→ **Exercise prompt**
The expected output is a copy of every line in the records with the string "DiscreteGeometry".

════════

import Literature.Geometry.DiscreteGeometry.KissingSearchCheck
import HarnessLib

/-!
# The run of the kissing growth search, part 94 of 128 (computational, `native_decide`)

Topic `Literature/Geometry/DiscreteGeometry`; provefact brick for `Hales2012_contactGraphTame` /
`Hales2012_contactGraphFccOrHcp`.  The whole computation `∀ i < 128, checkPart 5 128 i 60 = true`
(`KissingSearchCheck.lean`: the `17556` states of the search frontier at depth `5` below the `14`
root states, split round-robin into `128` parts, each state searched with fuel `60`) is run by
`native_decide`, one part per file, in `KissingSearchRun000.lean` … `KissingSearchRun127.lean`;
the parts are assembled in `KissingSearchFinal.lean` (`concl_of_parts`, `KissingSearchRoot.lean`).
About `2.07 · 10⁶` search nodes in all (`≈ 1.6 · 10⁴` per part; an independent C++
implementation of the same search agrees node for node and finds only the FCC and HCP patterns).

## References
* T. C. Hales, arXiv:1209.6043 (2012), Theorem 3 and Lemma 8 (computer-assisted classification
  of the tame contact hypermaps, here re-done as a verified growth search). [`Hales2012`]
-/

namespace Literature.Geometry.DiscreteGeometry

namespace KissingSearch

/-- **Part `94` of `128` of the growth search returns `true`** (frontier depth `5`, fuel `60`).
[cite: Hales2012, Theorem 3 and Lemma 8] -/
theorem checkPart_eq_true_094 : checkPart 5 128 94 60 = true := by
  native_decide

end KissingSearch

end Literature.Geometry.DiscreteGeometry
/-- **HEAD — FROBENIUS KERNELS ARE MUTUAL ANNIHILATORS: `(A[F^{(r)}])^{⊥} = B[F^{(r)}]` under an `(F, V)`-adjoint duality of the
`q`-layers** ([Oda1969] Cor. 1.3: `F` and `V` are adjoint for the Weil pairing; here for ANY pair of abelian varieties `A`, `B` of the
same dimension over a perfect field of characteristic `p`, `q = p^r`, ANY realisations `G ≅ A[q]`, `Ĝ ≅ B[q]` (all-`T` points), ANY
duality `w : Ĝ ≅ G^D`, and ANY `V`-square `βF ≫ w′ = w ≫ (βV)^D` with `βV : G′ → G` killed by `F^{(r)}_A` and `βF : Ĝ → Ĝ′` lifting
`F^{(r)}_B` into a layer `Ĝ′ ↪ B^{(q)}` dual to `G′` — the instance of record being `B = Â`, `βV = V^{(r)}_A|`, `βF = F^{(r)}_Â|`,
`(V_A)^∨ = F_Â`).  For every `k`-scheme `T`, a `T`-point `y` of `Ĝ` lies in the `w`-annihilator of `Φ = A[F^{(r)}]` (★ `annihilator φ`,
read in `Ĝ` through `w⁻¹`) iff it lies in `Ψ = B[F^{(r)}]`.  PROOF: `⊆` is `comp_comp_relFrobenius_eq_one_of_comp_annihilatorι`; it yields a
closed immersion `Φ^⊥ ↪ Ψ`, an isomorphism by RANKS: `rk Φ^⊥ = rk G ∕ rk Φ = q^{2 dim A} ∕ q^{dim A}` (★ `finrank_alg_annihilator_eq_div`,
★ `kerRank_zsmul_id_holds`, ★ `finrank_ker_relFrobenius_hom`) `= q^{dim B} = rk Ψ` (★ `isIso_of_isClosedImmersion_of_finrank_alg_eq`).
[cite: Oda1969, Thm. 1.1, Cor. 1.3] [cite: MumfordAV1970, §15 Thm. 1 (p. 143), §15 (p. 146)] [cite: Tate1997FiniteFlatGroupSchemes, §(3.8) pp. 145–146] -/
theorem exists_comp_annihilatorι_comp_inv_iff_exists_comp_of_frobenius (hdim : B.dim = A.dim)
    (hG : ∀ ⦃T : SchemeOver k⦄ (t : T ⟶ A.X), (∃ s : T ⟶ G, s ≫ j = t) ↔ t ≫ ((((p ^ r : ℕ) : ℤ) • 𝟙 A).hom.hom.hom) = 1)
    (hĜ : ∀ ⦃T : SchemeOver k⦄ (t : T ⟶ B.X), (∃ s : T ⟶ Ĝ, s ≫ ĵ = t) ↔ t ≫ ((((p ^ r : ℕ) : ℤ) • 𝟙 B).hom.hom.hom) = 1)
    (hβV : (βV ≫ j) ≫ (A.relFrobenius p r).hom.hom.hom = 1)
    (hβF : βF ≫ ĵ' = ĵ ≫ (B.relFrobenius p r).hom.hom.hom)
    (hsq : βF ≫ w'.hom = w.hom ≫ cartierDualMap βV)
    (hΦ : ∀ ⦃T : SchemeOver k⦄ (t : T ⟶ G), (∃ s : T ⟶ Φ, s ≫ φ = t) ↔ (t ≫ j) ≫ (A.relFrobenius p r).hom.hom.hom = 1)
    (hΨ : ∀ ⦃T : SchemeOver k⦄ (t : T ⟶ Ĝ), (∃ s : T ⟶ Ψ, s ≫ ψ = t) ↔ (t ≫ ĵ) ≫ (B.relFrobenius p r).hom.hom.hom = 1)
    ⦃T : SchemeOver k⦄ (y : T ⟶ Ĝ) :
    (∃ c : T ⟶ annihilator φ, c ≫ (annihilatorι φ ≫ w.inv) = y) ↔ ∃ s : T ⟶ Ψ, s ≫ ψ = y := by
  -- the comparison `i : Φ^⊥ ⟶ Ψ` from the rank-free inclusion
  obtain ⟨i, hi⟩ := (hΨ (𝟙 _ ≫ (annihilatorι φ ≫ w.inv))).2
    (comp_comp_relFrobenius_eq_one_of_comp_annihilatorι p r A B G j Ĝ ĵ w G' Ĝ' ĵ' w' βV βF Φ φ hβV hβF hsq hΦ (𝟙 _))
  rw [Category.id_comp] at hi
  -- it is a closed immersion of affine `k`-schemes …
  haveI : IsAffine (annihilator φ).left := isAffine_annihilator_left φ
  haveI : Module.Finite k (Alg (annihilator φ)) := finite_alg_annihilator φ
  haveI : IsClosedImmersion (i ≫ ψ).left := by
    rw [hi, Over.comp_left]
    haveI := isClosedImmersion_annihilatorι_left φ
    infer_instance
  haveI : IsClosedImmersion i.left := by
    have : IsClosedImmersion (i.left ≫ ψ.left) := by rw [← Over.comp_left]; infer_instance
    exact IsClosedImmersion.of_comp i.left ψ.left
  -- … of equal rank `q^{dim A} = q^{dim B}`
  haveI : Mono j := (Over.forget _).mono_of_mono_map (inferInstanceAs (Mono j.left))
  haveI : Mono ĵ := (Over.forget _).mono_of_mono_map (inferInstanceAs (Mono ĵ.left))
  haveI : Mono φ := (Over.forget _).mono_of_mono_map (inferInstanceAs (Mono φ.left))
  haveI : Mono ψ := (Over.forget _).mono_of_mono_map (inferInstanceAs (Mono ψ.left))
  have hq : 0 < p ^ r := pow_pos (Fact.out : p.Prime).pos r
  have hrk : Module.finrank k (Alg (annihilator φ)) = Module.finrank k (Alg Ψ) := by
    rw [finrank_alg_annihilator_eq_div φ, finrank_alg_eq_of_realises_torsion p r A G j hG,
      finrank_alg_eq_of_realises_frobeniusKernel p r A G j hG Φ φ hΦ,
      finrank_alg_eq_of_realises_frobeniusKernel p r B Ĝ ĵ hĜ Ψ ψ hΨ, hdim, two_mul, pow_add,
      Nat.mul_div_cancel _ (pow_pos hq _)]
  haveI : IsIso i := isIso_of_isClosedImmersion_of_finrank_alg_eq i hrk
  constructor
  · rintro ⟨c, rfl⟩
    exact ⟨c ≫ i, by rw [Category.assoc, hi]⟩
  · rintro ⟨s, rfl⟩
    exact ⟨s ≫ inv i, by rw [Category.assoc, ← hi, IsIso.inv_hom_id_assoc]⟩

════════

→ **Task output**
import Literature.Geometry.DiscreteGeometry.KissingSearchCheck
Topic `Literature/Geometry/DiscreteGeometry`; provefact brick for `Hales2012_contactGraphTame` /
namespace Literature.Geometry.DiscreteGeometry
end Literature.Geometry.DiscreteGeometry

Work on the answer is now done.